Labour has proposed a series of reforms to trade union and collective bargaining rights. They would increase union rights to access workplaces, make strike action easier (such as by allowing electronic balloting), make the process easier for a union to be recognised, and require employers inform workers of their right to join a union. Labour would also create a new Fair Pay Agreement in the adult social care sector, setting minimum terms and conditions, before reviewing whether that approach should be rolled out in other sectors. Labour would also create an ability for employees to raise collective grievances and reform collective consolation requirements for collective redundancies (i.e. those affecting 20 or more employees).

In the immediate term an increase in union activity will be a steep learning curve for many employers who have no experience of a unionised workforce and only engage in collective consultation in limited circumstances required under TUPE or when proposing collective redundancies. Longer term, unions and collective bargaining becoming more embedded in working life in the UK may increase costs for employers, limit business flexibility and slow down decision-making.

Creating a new single status of “worker”

Labour have committed consult on reforms to the complex area of employment status with the goal to introduce a new single status of “worker” that will include all but what Labour call the “genuinely self-employed”, effectively merging the current categories of “employee” and “self-employed worker”. While Labour’s ambitions in this are clear, there is a huge amount of detail to be worked out in consultation. For instance, it’s unclear whether Labour would reclassify those who are currently self-employed workers into the new status of worker or whether there would be an entirely new test that would need to be assessed for each individual.

A single status of worker could result in increased costs and reduced flexibility for employers. Chief among those costs would be increased employer National Insurance Contributions, as it is likely that the new category of workers would be subject to tax in the same way as employees are now. A new single status would also likely give those who are currently self-employed workers employment rights they don’t currently have, such as family leave, unfair dismissal, and minimum notice.  

The changes is likely to give rise to further litigation as the boundaries of this new single status are tested by the courts. Individuals seeking to assert the new worker status have a lot to gain, but conversely the tax position may encourage more litigation around the scope of “genuinely self-employed”. It will be a complex landscape for employers to navigate.
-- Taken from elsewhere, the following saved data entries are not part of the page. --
/-
Width seat `ym-line-cbag-p1-w2` (prover-ym-line-cbag-p1-w2-g12-0; own items stmt-QuantumFields-22254 / 22893 of route `ColdBoxAllGroups`
CLOSED proved).  Glue for LINE 3 `SixPlaneColdBox` (crux `DensityTransferG`, stmt-QuantumFields-25709): the abstract law of total covariance
with an exceptional event and a DATUM-DEPENDENT floor.  Pure probability; RECORD-type material downstream; the Yang–Mills mass gap is NOT
proved by anything here.
-/
import Summits.QuantumFields.YangMills.Theorems.WeakCouplingRatesBulkDominatesColdBoxWDlrPlumbing

/-!
# LINE 3 `SixPlaneColdBox`, glue: the law of total covariance with an exceptional event and a datum-dependent floor

The one-sided DLR transfer of the cold-box engine (`BulkDominatesColdBoxW`, `BulkAllGroups`: stub `stub_dlrAssembly(G)`) rests on the
abstract estimate `WeakCouplingRates.total_covariance_lower_bound_sub`: if, off an exceptional set `E` of boundary data of mass `≤ p`, the
conditional covariance of the two plaquette costs is `≥ θ` (a CONSTANT) and the two conditional means differ by `≤ ε`, then
`θ − ε²/4 − (θ + 3K₀²)p ≤ Cov`.  For the SIX-PLANE action density the conditional covariance given a good datum `η` is, in `β²` units,
`(D/2)Σ_{q,q'}K_D(q,q')² + β·Σ_{q,q'} F̄_q(η) F̄'_{q'}(η) K_D(q,q') + o` with an INDEFINITE datum quadratic form (negative temporal-plane kernels;
planner's thesis of route `SixPlaneColdBox`), so the floor is `θ − Φ(η)` with `Φ(η) ≍ β·|F̄(η)|²·T^{-4} ≥ 0` — small only ON AVERAGE over the
torus state (crux `TorusMeanNearColdBoxG`: `E_torus|F̄|² ≤ 2·(mean difference) + o`).  This file supplies the corresponding abstract step,
«the datum quadratic form bounded INSIDE the DLR average»:

* `total_covariance_lower_bound_sub_datumFloor` — on a probability space, `h, k, q` measurable with `|h|, |k| ≤ K₀`, `|q| ≤ K₀²`, `E` of
  mass `≤ p`, `Φ ≥ 0` integrable; if off `E` the conditional covariance is `q − hk ≥ θ − Φ` (`θ ≥ 0`) and `|k − h| ≤ ε`, then
  `θ − ∫Φ − ε²/4 − (θ + 3K₀²)p ≤ ∫q − ∫h·∫k`;
* `total_covariance_lower_bound_sub_datumFloor_compl` — the same with the floor integrated over the GOOD data only:
  `θ − ∫_{Eᶜ}Φ − ε²/4 − (θ + 3K₀²)p ≤ ∫q − ∫h·∫k` (apply the first form to `Φ·𝟙_{Eᶜ}`).

Proof: the mean of the conditional covariances is `≥ θ − ∫Φ − (θ + 2K₀²)μ(E)` (pointwise `θ − Φ − (θ+2K₀²)𝟙_E ≤ q − hk`, using `Φ ≥ 0` on
`E`), and the covariance of the conditional means is `≥ −¼∫(k−h)² ≥ −ε²/4 − K₀²μ(E)` exactly as in the constant-floor lemma (Durrett 2019
§4.1; adapted from `WeakCouplingRates.total_covariance_lower_bound_sub`, p2's plumbing of `stub_dlrAssembly`).  No sorry; standard axioms.
-/

set_option autoImplicit false

noncomputable section

open MeasureTheory

namespace Summit.QuantumFields.YangMills.Theorems.SixPlaneColdBox

/-- **Law of total covariance with an exceptional event, same-datum form, DATUM-DEPENDENT floor.**  On a probability space let `h, k, q`
be measurable with `|h|, |k| ≤ K₀`, `|q| ≤ K₀²` (the conditional expectations of `X`, `Y`, `XY` given the boundary datum), `E` an event of
mass `≤ p`, `Φ ≥ 0` integrable, and suppose that off `E` the conditional covariance satisfies `q − hk ≥ θ − Φ` with a constant `θ ≥ 0`, and
the two conditional means differ by `|k − h| ≤ ε`.  Then `θ − ∫Φ − ε²/4 − (θ + 3K₀²)p ≤ ∫ q − ∫ h · ∫ k`.  (With `Φ = 0` this is
`WeakCouplingRates.total_covariance_lower_bound_sub`.)  [folklore; Durrett 2019 §4.1] -/
theorem total_covariance_lower_bound_sub_datumFloor {Ω : Type*} [MeasurableSpace Ω] {μ : Measure Ω} [IsProbabilityMeasure μ]
    {E : Set Ω} (hE : MeasurableSet E) {h k q Φ : Ω → ℝ} (hhm : Measurable h) (hkm : Measurable k) (hqm : Measurable q)
    (hΦi : Integrable Φ μ) {K₀ θ ε p : ℝ} (hhK : ∀ ω, |h ω| ≤ K₀) (hkK : ∀ ω, |k ω| ≤ K₀) (hqK : ∀ ω, |q ω| ≤ K₀ ^ 2)
    (hθ : 0 ≤ θ) (hΦ0 : ∀ ω, 0 ≤ Φ ω)
    (hlow : ∀ ω, ω ∉ E → θ - Φ ω ≤ q ω - h ω * k ω) (hdiff : ∀ ω, ω ∉ E → |k ω - h ω| ≤ ε) (hμE : μ.real E ≤ p) :
    θ - (∫ ω, Φ ω ∂μ) - ε ^ 2 / 4 - (θ + 3 * K₀ ^ 2) * p ≤ (∫ ω, q ω ∂μ) - (∫ ω, h ω ∂μ) * ∫ ω, k ω ∂μ := by
  -- adapted from `WeakCouplingRates.total_covariance_lower_bound_sub` (Step 1 carries the datum-dependent floor)
  obtain ⟨ω₁⟩ := nonempty_of_isProbabilityMeasure μ
  have hK : 0 ≤ K₀ := (abs_nonneg _).trans (hhK ω₁)
  have bdd : ∀ {f : Ω → ℝ} (C : ℝ), Measurable f → (∀ ω, |f ω| ≤ C) → Integrable f μ := fun C hf hC =>
    Integrable.of_bound hf.aestronglyMeasurable C (ae_of_all _ fun ω => by simpa [Real.norm_eq_abs] using hC ω)
  have hhkb : ∀ ω, |h ω * k ω| ≤ K₀ ^ 2 := fun ω => by
    rw [abs_mul, sq]; exact mul_le_mul (hhK ω) (hkK ω) (abs_nonneg _) hK
  have hhi : Integrable h μ := bdd K₀ hhm hhK
  have hki : Integrable k μ := bdd K₀ hkm hkK
  have hqi : Integrable q μ := bdd _ hqm hqK
  have hhki : Integrable (fun ω => h ω * k ω) μ := bdd _ (hhm.mul hkm) hhkb
  have hpE : μ.real E ≤ p := hμE
  have hE0 : 0 ≤ μ.real E := measureReal_nonneg
  -- Step 1: the mean of the conditional covariances, with the datum-dependent floor integrated
  have hstep1 : θ - (∫ ω, Φ ω ∂μ) - (θ + 2 * K₀ ^ 2) * μ.real E ≤ (∫ ω, q ω ∂μ) - ∫ ω, h ω * k ω ∂μ := by
    rw [← integral_sub hqi hhki]
    have hpt : ∀ ω, θ - Φ ω - (θ + 2 * K₀ ^ 2) * E.indicator (fun _ => (1 : ℝ)) ω ≤ q ω - h ω * k ω := by
      intro ω
      by_cases hω : ω ∈ E
      · rw [Set.indicator_of_mem hω, mul_one]
        have h1 := hqK ω
        have h2 := hhkb ω
        have h3 := hΦ0 ω
        rw [abs_le] at h1 h2
        linarith
      · rw [Set.indicator_of_notMem hω, mul_zero, sub_zero]
        exact hlow ω hω
    have hind : Integrable (fun ω => (θ + 2 * K₀ ^ 2) * E.indicator (fun _ => (1 : ℝ)) ω) μ :=
      ((integrable_const _).indicator hE).const_mul _
    have hθΦ : Integrable (fun ω => θ - Φ ω) μ := (integrable_const θ).sub hΦi
    have hint : Integrable (fun ω => θ - Φ ω - (θ + 2 * K₀ ^ 2) * E.indicator (fun _ => (1 : ℝ)) ω) μ := hθΦ.sub hind
    have eθΦ : ∫ ω, (θ - Φ ω) ∂μ = θ - ∫ ω, Φ ω ∂μ := by
      rw [integral_sub (integrable_const θ) hΦi, integral_const]
      simp
    have eind : ∫ ω, (θ + 2 * K₀ ^ 2) * E.indicator (fun _ => (1 : ℝ)) ω ∂μ = (θ + 2 * K₀ ^ 2) * μ.real E := by
      rw [integral_const_mul, integral_indicator_const _ hE]
      simp
    calc θ - (∫ ω, Φ ω ∂μ) - (θ + 2 * K₀ ^ 2) * μ.real E
        = ∫ ω, (θ - Φ ω - (θ + 2 * K₀ ^ 2) * E.indicator (fun _ => (1 : ℝ)) ω) ∂μ := by
          rw [integral_sub hθΦ hind, eθΦ, eind]
      _ ≤ ∫ ω, (q ω - h ω * k ω) ∂μ := integral_mono hint (hqi.sub hhki) hpt
  -- Step 2: the covariance of the conditional means is `≥ -¼ ∫ (k - h)²`
  set m : Ω → ℝ := fun ω => (h ω + k ω) / 2 with hm
  set D : Ω → ℝ := fun ω => k ω - h ω with hD
  have hmm : Measurable m := (hhm.add hkm).div_const 2
  have hDm : Measurable D := hkm.sub hhm
  have hmK : ∀ ω, |m ω| ≤ K₀ := fun ω => by
    rw [hm]; dsimp only
    rw [abs_div, abs_two]
    have := abs_add_le (h ω) (k ω)
    linarith [hhK ω, hkK ω]
  have hDK : ∀ ω, |D ω| ≤ 2 * K₀ := fun ω => by
    rw [hD]; dsimp only
    have := abs_sub (k ω) (h ω)
    linarith [hhK ω, hkK ω]
  have hmi : Integrable m μ := bdd K₀ hmm hmK
  have hDi : Integrable D μ := bdd _ hDm hDK
  have hm2i : Integrable (fun ω => m ω ^ 2) μ := bdd (K₀ ^ 2) (hmm.pow_const 2) fun ω => by
    rw [abs_pow, sq_abs, ← sq_abs]; exact pow_le_pow_left₀ (abs_nonneg _) (hmK ω) 2
  have hD2i : Integrable (fun ω => D ω ^ 2) μ := bdd ((2 * K₀) ^ 2) (hDm.pow_const 2) fun ω => by
    rw [abs_pow, sq_abs, ← sq_abs]; exact pow_le_pow_left₀ (abs_nonneg _) (hDK ω) 2
  -- `Var m ≥ 0` in raw form
  have hvar : (∫ ω, m ω ∂μ) ^ 2 ≤ ∫ ω, m ω ^ 2 ∂μ := by
    set c := ∫ ω, m ω ∂μ with hc
    have h0 : 0 ≤ ∫ ω, (m ω - c) ^ 2 ∂μ := integral_nonneg fun ω => sq_nonneg _
    have hexp : ∫ ω, (m ω - c) ^ 2 ∂μ = (∫ ω, m ω ^ 2 ∂μ) - 2 * c * (∫ ω, m ω ∂μ) + c ^ 2 := by
      have e : (fun ω => (m ω - c) ^ 2) = fun ω => m ω ^ 2 - 2 * c * m ω + c ^ 2 := by
        funext ω; ring
      have hf : Integrable (fun ω => m ω ^ 2 - 2 * c * m ω) μ := hm2i.sub (hmi.const_mul _)
      rw [e, integral_add hf (integrable_const _), integral_sub hm2i (hmi.const_mul _),
        integral_const_mul, integral_const]
      simp
    rw [hexp, ← hc] at h0
    nlinarith
  have hcovm : -(1 / 4 : ℝ) * ∫ ω, D ω ^ 2 ∂μ ≤ (∫ ω, h ω * k ω ∂μ) - (∫ ω, h ω ∂μ) * ∫ ω, k ω ∂μ := by
    have e1 : (fun ω => h ω * k ω) = fun ω => m ω ^ 2 - (1 / 4 : ℝ) * D ω ^ 2 := by
      funext ω; simp only [hm, hD]; ring
    have e2 : h = fun ω => m ω - (1 / 2 : ℝ) * D ω := by funext ω; simp only [hm, hD]; ring
    have e3 : k = fun ω => m ω + (1 / 2 : ℝ) * D ω := by funext ω; simp only [hm, hD]; ring
    have i1 : ∫ ω, h ω * k ω ∂μ = (∫ ω, m ω ^ 2 ∂μ) - (1 / 4 : ℝ) * ∫ ω, D ω ^ 2 ∂μ := by
      rw [e1, integral_sub hm2i (hD2i.const_mul _), integral_const_mul]
    have i2 : ∫ ω, h ω ∂μ = (∫ ω, m ω ∂μ) - (1 / 2 : ℝ) * ∫ ω, D ω ∂μ := by
      conv_lhs => rw [e2]
      rw [integral_sub hmi (hDi.const_mul _), integral_const_mul]
    have i3 : ∫ ω, k ω ∂μ = (∫ ω, m ω ∂μ) + (1 / 2 : ℝ) * ∫ ω, D ω ∂μ := by
      conv_lhs => rw [e3]
      rw [integral_add hmi (hDi.const_mul _), integral_const_mul]
    rw [i1, i2, i3]
    nlinarith [sq_nonneg (∫ ω, D ω ∂μ)]
  -- Step 3: `∫ D² ≤ ε² + 4 K₀² μ(E)`
  have hD2 : ∫ ω, D ω ^ 2 ∂μ ≤ ε ^ 2 + 4 * K₀ ^ 2 * μ.real E := by
    have hpt : ∀ ω, D ω ^ 2 ≤ ε ^ 2 + 4 * K₀ ^ 2 * E.indicator (fun _ => (1 : ℝ)) ω := by
      intro ω
      by_cases hω : ω ∈ E
      · rw [Set.indicator_of_mem hω, mul_one]
        have h1 : D ω ^ 2 ≤ (2 * K₀) ^ 2 := by
          rw [← sq_abs]; exact pow_le_pow_left₀ (abs_nonneg _) (hDK ω) 2
        nlinarith [sq_nonneg ε]
      · rw [Set.indicator_of_notMem hω, mul_zero, add_zero, ← sq_abs]
        exact pow_le_pow_left₀ (abs_nonneg _) (hdiff ω hω) 2
    calc ∫ ω, D ω ^ 2 ∂μ ≤ ∫ ω, (ε ^ 2 + 4 * K₀ ^ 2 * E.indicator (fun _ => (1 : ℝ)) ω) ∂μ :=
          integral_mono hD2i ((integrable_const _).add (((integrable_const _).indicator hE).const_mul _)) hpt
      _ = ε ^ 2 + 4 * K₀ ^ 2 * μ.real E := by
          rw [integral_add (integrable_const _) (((integrable_const _).indicator hE).const_mul _), integral_const_mul,
            integral_indicator_const _ hE, integral_const]
          simp
  -- assemble
  have hK2 : 0 ≤ K₀ ^ 2 := sq_nonneg _
  nlinarith [mul_le_mul_of_nonneg_left hpE (by positivity : (0 : ℝ) ≤ θ + 3 * K₀ ^ 2)]

/-- **The same, read on the exceptional set only through `p`, with the floor integrated over the GOOD data only** — the sharper form
`θ − ∫_{Eᶜ} Φ − ε²/4 − (θ + 3K₀²)p ≤ ∫ q − ∫ h · ∫ k` (no sign condition on `Φ` is needed when it is only integrated off `E`; here it is
derived from the previous lemma applied to `Φ·𝟙_{Eᶜ} ≥ 0`, so `Φ ≥ 0` is kept).  [folklore; Durrett 2019 §4.1] -/
theorem total_covariance_lower_bound_sub_datumFloor_compl {Ω : Type*} [MeasurableSpace Ω] {μ : Measure Ω} [IsProbabilityMeasure μ]
    {E : Set Ω} (hE : MeasurableSet E) {h k q Φ : Ω → ℝ} (hhm : Measurable h) (hkm : Measurable k) (hqm : Measurable q)
    (hΦi : Integrable Φ μ) {K₀ θ ε p : ℝ} (hhK : ∀ ω, |h ω| ≤ K₀) (hkK : ∀ ω, |k ω| ≤ K₀) (hqK : ∀ ω, |q ω| ≤ K₀ ^ 2)
    (hθ : 0 ≤ θ) (hΦ0 : ∀ ω, 0 ≤ Φ ω)
    (hlow : ∀ ω, ω ∉ E → θ - Φ ω ≤ q ω - h ω * k ω) (hdiff : ∀ ω, ω ∉ E → |k ω - h ω| ≤ ε) (hμE : μ.real E ≤ p) :
    θ - (∫ ω in Eᶜ, Φ ω ∂μ) - ε ^ 2 / 4 - (θ + 3 * K₀ ^ 2) * p ≤ (∫ ω, q ω ∂μ) - (∫ ω, h ω ∂μ) * ∫ ω, k ω ∂μ := by
  have hEc : MeasurableSet Eᶜ := hE.compl
  have key := total_covariance_lower_bound_sub_datumFloor (Φ := fun ω => Eᶜ.indicator Φ ω) hE hhm hkm hqm (hΦi.indicator hEc)
    hhK hkK hqK hθ (fun ω => Set.indicator_nonneg (fun ω _ => hΦ0 ω) ω)
    (fun ω hω => by rw [Set.indicator_of_mem (Set.mem_compl hω)]; exact hlow ω hω) hdiff hμE
  rwa [integral_indicator hEc] at key

end Summit.QuantumFields.YangMills.Theorems.SixPlaneColdBox

end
Making unfair dismissal and other key employment rights available from day one

Labour will reduce the qualifying period for unfair dismissal from 2 years to day 1 of employment. Employers will be able to implement probationary periods (though it is likely that there will be limits on how long probation can last) and dismiss if probation is failed, but only with a “fair and transparent” process. This is likely to increase the number of claims to Employment Tribunals and will require employers to invest more time and resource into monitoring and managing probationary periods and all dismissals, regardless of length of service.

As well as unfair dismissal, Labour will make statutory sick pay and parental leave “day 1” rights. 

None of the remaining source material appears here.